§ **Prompt**
Work through the records that follow and return each line containing the word "descend".

(Records from a data collection)

/-!
# S1a · THE ONE-STEP LETTER `(L_i)` FROM PER-PLAQUETTE CONDITIONAL TAILS: the plateau is missed only through ONE large plaquette or ONE goodness failure, so
# `(L_i)` ⟸ {per plaquette `p` of the height-`(i+1)` lattice: «given a good datum, `p` is off-plateau with conditional probability `≤ ε`»} + one goodness-failure tail,
# under the ENTROPY budget `#Plaq^{(i+1)}·ε + ε′ ≤ 1 − e^{−η_i}` — [Balaban1985UV3] (7)'s `χ = Π_p χ(p)` inserted at one level, by a union bound at MEASURE level

Cell `ym3-torus` (YM ladder rung R3 = continuum `SU(2)` Yang–Mills on the three-torus — a RUNG: NOT d = 4, NOT infinite volume, NOT a mass gap, NOT Clay).
Width seat «width 8» `ym3-torus-px8` (gen 26), FREE px helper on crux `stmt-QuantumFields-20520`, count-neutral, DEFINITION-FREE, default heartbeats.  FILE 5 of the seat
(FILE 1 ✓p832521: `hdomBG_j` ⟸ set-form letters `(L_i)`; FILE 2 ✓p832934: `(L_i)` ⟸ a transport bound; FILE 3 ✓p833125: the fibre centre; FILE 4: the ᵀ-edition of the door).

WHY.  UV3-NODE §69.19 (4)(c): the residual transport letter «`T_i(ρ) ≤ e^{η_i}·T_i(1_{T_{i+1}}ρ)` on good data» is GLOBAL over the height-`(i+1)` torus, and a global
per-configuration bound (the class's `large` clause with its volume factor `e^{c5|T|}`) cannot make `η_i` small: print's mechanism is LOCAL — the decomposition of unity
`χ_k = Π_p χ(|U(∂p) − 1| < ε_k)` ([Balaban1985UV3] (7) p.257) is inserted plaquette by plaquette and each large plaquette costs `e^{−c·p(g_k)²}` independently of its position.
THIS FILE types the first (union-bound) term of that expansion as a door at MEASURE level: the target `T_{i+1} = {∀ p, dist1(U(∂p)) ≤ θ′∕2} ∩ Good` is missed only if SOME
plaquette is off-plateau or the field is not good, so finitely many PER-PLAQUETTE CONDITIONAL TAILS plus one goodness-failure tail, each RELATIVE to the conditioning event
`{Ū ∈ A}`, give `(L_i)` with `1 − e^{−η_i} ≥ #Plaq^{(i+1)}·ε + ε′` — the ENTROPY of §69.19 (4)(c) made explicit by kernel (`#Plaq^{(i+1)} = 3·|T^{(i+1)}|` sites in `d = 3`;
print's `ε ~ e^{−c·p(g_{i+1})²}` beats it since `p(g_i)² ~ (b₀ i log L)^{2p₀}`).

WHAT (0 `def`, 0 `sorry`; nothing of Bałaban's asserted — every tail is a HYPOTHESIS).
§0 `le_exp_mul_of_le_add_mul` — `a ≤ b + r·a`, `r ≤ 1 − e^{−η}` ⟹ `a ≤ e^{η}·b` in `ℝ≥0∞` [folklore].
§1 ★★`le_exp_mul_inter_of_tails` — THE UNION BOUND for a finite measure: base `B`, measurable target `T`, `B ∖ T ⊆ (⋃_p Lg p) ∪ Bad`, relative tails `m(B ∩ Lg p) ≤ ε·m B`,
   `m(B ∩ Bad) ≤ ε′·m B`, `|ι|·ε + ε′ ≤ 1 − e^{−η}` ⟹ `m B ≤ e^{η}·m (B ∩ T)` [folklore].
§2 ★★★`oneStepLetter_of_plaquetteTails` — at the T³ runs: `ν'` a finite law at height `i+1`, good data `D` at height `i`, `Good` measurable; per-plaquette conditional tails
   `ν'(descend⁻¹A ∩ {θ′∕2 < dist1(U(∂p))}) ≤ ε·ν'(descend⁻¹A)` (all `p`, all measurable `A ⊆ D`) + `ν'(descend⁻¹A ∩ Goodᶜ) ≤ ε′·ν'(descend⁻¹A)` + the budget ⟹
   `ν'(descend⁻¹A) ≤ e^{η}·ν'(descend⁻¹A ∩ ({∀ p, dist1 ≤ θ′∕2} ∩ Good))` — `(L_i)` of ✓p832521 with `T_{i+1} :=` plateau ∩ `Good`.
§3 ★★`setTail_of_transportTail` — the per-plaquette (or any-event) set-form tail from the a.e.-POINTWISE tail of the one-step renormalization transform read as a kernel:
   «`T(1_S·ρ)(V) ≤ ε·T(ρ)(V)` for `dU_i`-a.e. `V ∈ D`» ⟹ `ν'(descend⁻¹A ∩ S) ≤ ε·ν'(descend⁻¹A)` (lit ✓`T4AveragingDisintegration`, as in ✓p832934 §1).

THE RESIDUAL AFTER THIS FILE (★p1; nothing asserted): per height `i` and per plaquette `p` of `T^{(i+1)}`, ONE conditional small-field tail «`T_i(1_{dist1(U(∂p)) > θ_{i+1}∕2}·ρ_{K−(i+1)})
≤ ε_{i+1}·T_i(ρ_{K−(i+1)})` a.e. on the good data» with `3|T^{(i+1)}|·ε_{i+1} ≤ (1 − e^{−η_i})∕2`, say, and the goodness-failure tail — print's per-plaquette `e^{−c·p(g)²}` (its inputs:
UV3-NODE §69.19 (4)(a)(b)(d)).  HONEST: measure-theoretic bookkeeping; nothing of Bałaban's renormalisation-group analysis asserted or proved; `(L_i)` ∕ transport letters ∕ `hdomBG_j`
NOT discharged; (m) AS TYPED suspect-false at `L = 3` (RULING №105), (m)_E OPEN; (α) UNINHABITED; the five registered stubs (3732b7df) ∕ 20520 ∕ 19936 ∕ 19200 ∕ `YM3TorusSU2` NOT
proved; rung R3 = SU(2) YM₃ on T³ — NOT d = 4, NOT infinite volume, NOT a mass gap, NOT Clay.
References: [Balaban1985UV3] CMP 102 (1985) (7) p.257, (47) p.267; [Balaban1987RG1] CMP 109 (1987) (0.13) p.254.
-/

set_option autoImplicit false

§ **Answer below**
   `ν'(descend⁻¹A ∩ {θ′∕2 < dist1(U(∂p))}) ≤ ε·ν'(descend⁻¹A)` (all `p`, all measurable `A ⊆ D`) + `ν'(descend⁻¹A ∩ Goodᶜ) ≤ ε′·ν'(descend⁻¹A)` + the budget ⟹
   `ν'(descend⁻¹A) ≤ e^{η}·ν'(descend⁻¹A ∩ ({∀ p, dist1 ≤ θ′∕2} ∩ Good))` — `(L_i)` of ✓p832521 with `T_{i+1} :=` plateau ∩ `Good`.
   «`T(1_S·ρ)(V) ≤ ε·T(ρ)(V)` for `dU_i`-a.e. `V ∈ D`» ⟹ `ν'(descend⁻¹A ∩ S) ≤ ε·ν'(descend⁻¹A)` (lit ✓`T4AveragingDisintegration`, as in ✓p832934 §1).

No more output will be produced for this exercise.